Regulations on Investment for Innovative Startup SMEs from September 15, 2025

On July 21, 2025, the Government issued Decree No. 210/2025/ND-CP amending and supplementing a number of articles the Government’s Decree No. 38/2018/ND-CP dated March 11, 2018, prescribing in detail investment in innovative startup small- and medium-sized enterprises (SMEs). This Decree takes effect on September 15, 2025.

This Decree adjusts regulations related to investment for innovative startup SMEs, including regulations on startup investment funds, investment instruments, and procedures related to the establishment, management, and dissolution of funds.

- New investment instruments

The Decree provides additional regulations on new investment instruments such as convertible investment instruments and share purchase rights. Convertible investment instruments allow conversion into shares or capital contributions under predetermined conditions. Share purchase rights allow the investment fund to purchase new shares under predetermined conditions.

- Innovative startup investment fund

The innovative startup investment fund does not have legal status and consists of 2 to 30 contributing investors. The fund is not allowed to contribute capital to other investment funds.

Contributed assets may include money, land use rights, intellectual property rights, technology, and other appraisable assets. The fund may invest in innovative startup SMEs, convertible investment instruments, and share purchase rights, but it is not allowed to transfer these to third parties.

- Regulations on fund management

The fund management company is not allowed to use the fund's capital to invest in the fund itself, engage in commercial lending, guarantee commercial loans, or invest in listed stocks, bonds, or fund certificates. The company is also prohibited from committing to profits in fundraising documents.
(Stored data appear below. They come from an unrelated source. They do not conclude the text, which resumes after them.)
import Summits.Ventures.Crystal3D.Kissing125.SearchCheck3
import HarnessLib

/-!
# The run of the growth search at `κ = 7/32`, part 189 of 256 (computational, `native_decide`)

HONEST FRAMING (cell pub-crystal3d, K-path at `h = 5/4`): this is NOT a result printed by Hales.  It is his
METHOD (arXiv:1209.6043, Theorem 3: the main estimate + the classification of the contact graphs of kissing
configurations, in the tree's form of a verified interval-arithmetic growth search, `Literature/…/KissingSearch*.lean`)
RE-RUN at the separation `5/2` instead of `2h₀ = 2.52` (largest long-side cosine `κ = 1 − (5/4)²/2 = 7/32` instead of
`κ₀ = 1031/5000`).  The declarations are namespace-shadowing COPIES of the tree's declarations (same names, inside
`namespace Summit.Ventures.Crystal3D.Kissing125[.KissingSearch]`, original docstrings and citation tags kept — the tags
name the printed METHOD step each declaration implements); the diff to the originals is stated per file.  Generated by
`HOME/lean/kissing125/gen/mkfiles.py`; audit recipe in `HOME/lean/kissing125/README.md`.  Nothing here is asserted
about GAP(1.26) or any census.

THIS FILE: part `189` of the computation `∀ i < 256, checkPart 5 256 i 60 = true` for the 7/32 checker
(`SearchCheck*.lean`): the states of the depth-`5` frontier (`21 802` states at `7/32`; `17 556` in the tree's 128-part run
at `κ₀`) with index `≡ 189 (mod 256)`, each searched with fuel `60` — `256` parts so that a part carries about the node
count of a `κ₀` part of the tree's run (the 7/32 search has ≈ `2.05×` the nodes; pilot measurement by typer-bulk g6, farm
`#eval` of a counting twin: every leaf killed by propagation or accepted as FCC/HCP, no bisection needed).  Assembled in `SearchFinal.lean`.

## References
* T. C. Hales, *A proof of Fejes Tóth's conjecture on sphere packings with kissing number twelve*,
  arXiv:1209.6043 (2012): Definition 1, Theorem 2 (main estimate `d₃`), Theorem 3, Lemmas 7–10. [`Hales2012`]
* R. E. Moore, *Interval Analysis* (1966), Theorem 3.1, §4.4. [`Moore1966`]
-/

namespace Summit.Ventures.Crystal3D.Kissing125

open Literature.Geometry.DiscreteGeometry

namespace KissingSearch

/-- **Part `189` of `256` of the growth search at `κ = 7/32` returns `true`** (frontier depth `5`, fuel `60`).
[cite: Hales2012, Theorem 3 and Lemma 8] -/
theorem checkPart_eq_true_189 : checkPart 5 256 189 60 = true := by
  native_decide

end KissingSearch

end Summit.Ventures.Crystal3D.Kissing125


/-!
# NODE 00 — COMPONENTS OF A LARGE-FIELD REGION ON THE TORUS AND THE COMPONENT-WISE FORGIVING WINDOW ON THE TWO-RUN SITE KEY: above the floor `c`,
# every connected component of the large-field region `Z_j = Λ_jᶜ` that MEETS the floor region `Z_c` is filled («forgiven»: old structure together with
# its growth and with whatever merged into it), the levels `1 ≤ j ≤ c` are forgotten; what stays keyed above the floor are the components DISJOINT from
# `Z_c` — births in the window not absorbed by old structure

Cell `pub-ymgap`, YM-PLAN Track A (HUMAN RULING D-0062; width push D-0149); seat `pub-ymgap-dag-n20-d` (R134 (a) N20 NE7b s3) gen 29 — continuation of
`Node00/TwoRunSite{Transport,Key,Lift,Persistence,Window}` (p561554 ∕ p570161 ∕ p575738 ∕ p583644 ∕ p608088).  [III] = [Balaban1988Convergent], [LF-I] =
[Balaban1989LargeFieldI], [LF-II] = [Balaban1989LargeFieldII].

WHY (dag-n20-w2 g3 LOCATED, pub-ymgap INBOX l.31349, CONCURRED by this seat l.31377).  The LEVEL window `windowKey c` of `Node00/TwoRunSiteWindow` forgets the index
ENTRIES at the levels `≤ c`, not the STRUCTURE born there: the (2.1) chain is cumulative (`Chain21.Λ_subset ∕ Ω_succ_subset`, [III] (2.1) p.254), so a large-field
region born at level `1` is a hole of `Λ_j` at EVERY later level and two histories differing by an old birth keep distinct window keys.  Print, on the contrary, lets an
old region leave the description: its pending component grows by layers each step ([LF-I] p.177 l.17–18 «Each renormalization step adds at least ten layers of
MR_k-cubes»; [LF-II] p.384 `S(Z) = Z′^{∼10}`), merges with what it touches ([LF-II] (1.85) p.386: components `Z_j^{(n)}` and new regions `Z_{j+1}^{(i)}` «joined together
into the one component of Z_{j+1}»), and is resummed by 𝐑 when (i), (ii) hold.  The key-level object that forgives an old region TOGETHER WITH ITS GROWTH AND ITS MERGERS,
definable by combinatorics alone, is component-wise: at a kept level `j > c` fill every connected component of `Z_j` that meets the floor region `Z_c`.  A floor-UNION
variant (`Λ_j ∪ Z_c`, n20-w2's `forgiveKey`) fills `Z_c` but not its growth ring `Z_j ∖ Z_c`, hence merges only histories whose old regions do not grow — located there.
WHAT IS TYPED.  §1 (any type, any «touching» relation `τ`): `LinkedIn τ S` (a `τ`-step INSIDE `S`), `ConnIn τ S` (its reflexive-transitive closure = connected inside
`S`), `absorbed τ R S := {z ∈ S | ∃ z₀ ∈ S ∩ R, ConnIn τ S z₀ z}` (the union of the components of `S` meeting `R`), `forgive τ R Λ := Λ ∪ absorbed τ R Λᶜ` (fill them);
algebra: monotone∕idempotent facts, `forgive τ ∅ Λ = Λ`, `forgive τ R univ = univ`, `forgive_eq_univ_iff` (every point of the hole is connected inside the hole to the
reference region), `forgive τ univ Λ = univ`.  §2 the torus: `SiteTouch` on `Fin 4 → ZMod n` («sup-distance ≤ 1», coordinatewise difference in `{0, 1, −1}`;
reflexive, symmetric — Bałaban's «intersect, or touch each other», [LF-II] p.386).  §3 the key: `forgiveKeyComp c x` := both sequences, levels `1 ≤ j ≤ c ↦ T_η`, levels
`j > c ↦ forgive SiteTouch (x.2 c)ᶜ (x.i j)` for `1 ≤ c` (floor `0`: nothing to forgive, `= x`); `forgiveKeyComp_zero`, entries below∕above the floor, ★ the window is
UNDER it (`windowKey c x ≤ forgiveKeyComp c x` entrywise and `windowKey c (forgiveKeyComp c x) = forgiveKeyComp c x`), ★ persistence: `KeyOldLargeField jcut
(forgiveKeyComp c x) ↔ ∃ j, c < j ≤ jcut ∧` «some point of `Z_j` is NOT connected inside `Z_j` to `Z_c`» (an UN-ABSORBED BIRTH in the window) for `1 ≤ c`, ★ the
saturated floor forgives everything (`x.2 c = ∅ → ¬ KeyOldLargeField jcut (forgiveKeyComp c x)`), and the all-small key is untouched; §4 σ-form `forgiveKeyCompSigma` (a
floor per step) = a key-reading VALUE for `YMDAG.UVSplit.crOfRecord₁₃KAt`.
HONEST — WHAT THIS IS NOT.  Not Bałaban's (1.80): the pending window `K(Z)` there is SIZE-dependent (a huge region pends longer) and 𝐑 applies only under (i), (ii);
the forgiving window forgives EVERY floor-old component regardless of size and readiness — the card's (AC) booking of over-aged huge regions must sit on top (a bad-key
reading), it is not built in.  Site-level touching is used for connectivity (two cube unions touch iff some of their sites touch); no cube geometry is developed here.  No
weight, no estimate; NE7 ∕ NE7b ∕ NE7c NOT PRINTED for `d = 4` and NOT proved; nothing of Bałaban's asserted; no node count moves (typed 28∕28 · discharged 5∕27); no
`sorry`, no `axiom`, no `instance`, no `notation`; one finite four-torus programme at fixed `ε` — NOT ℝ⁴, NOT OS, NOT a mass gap, NOT the Clay problem.
-/

noncomputable section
- Procedures for establishing and dissolving the fund

Within 5 working days from its establishment, the fund must submit a notification dossier of establishment to the provincial-level business registration authority. The dossier includes the establishment notification, the fund's charter, the fund management contract, and the capital contribution confirmation. The dissolution process must also follow a similar notification procedure and be completed within 1 year from the date of dissolution announcement.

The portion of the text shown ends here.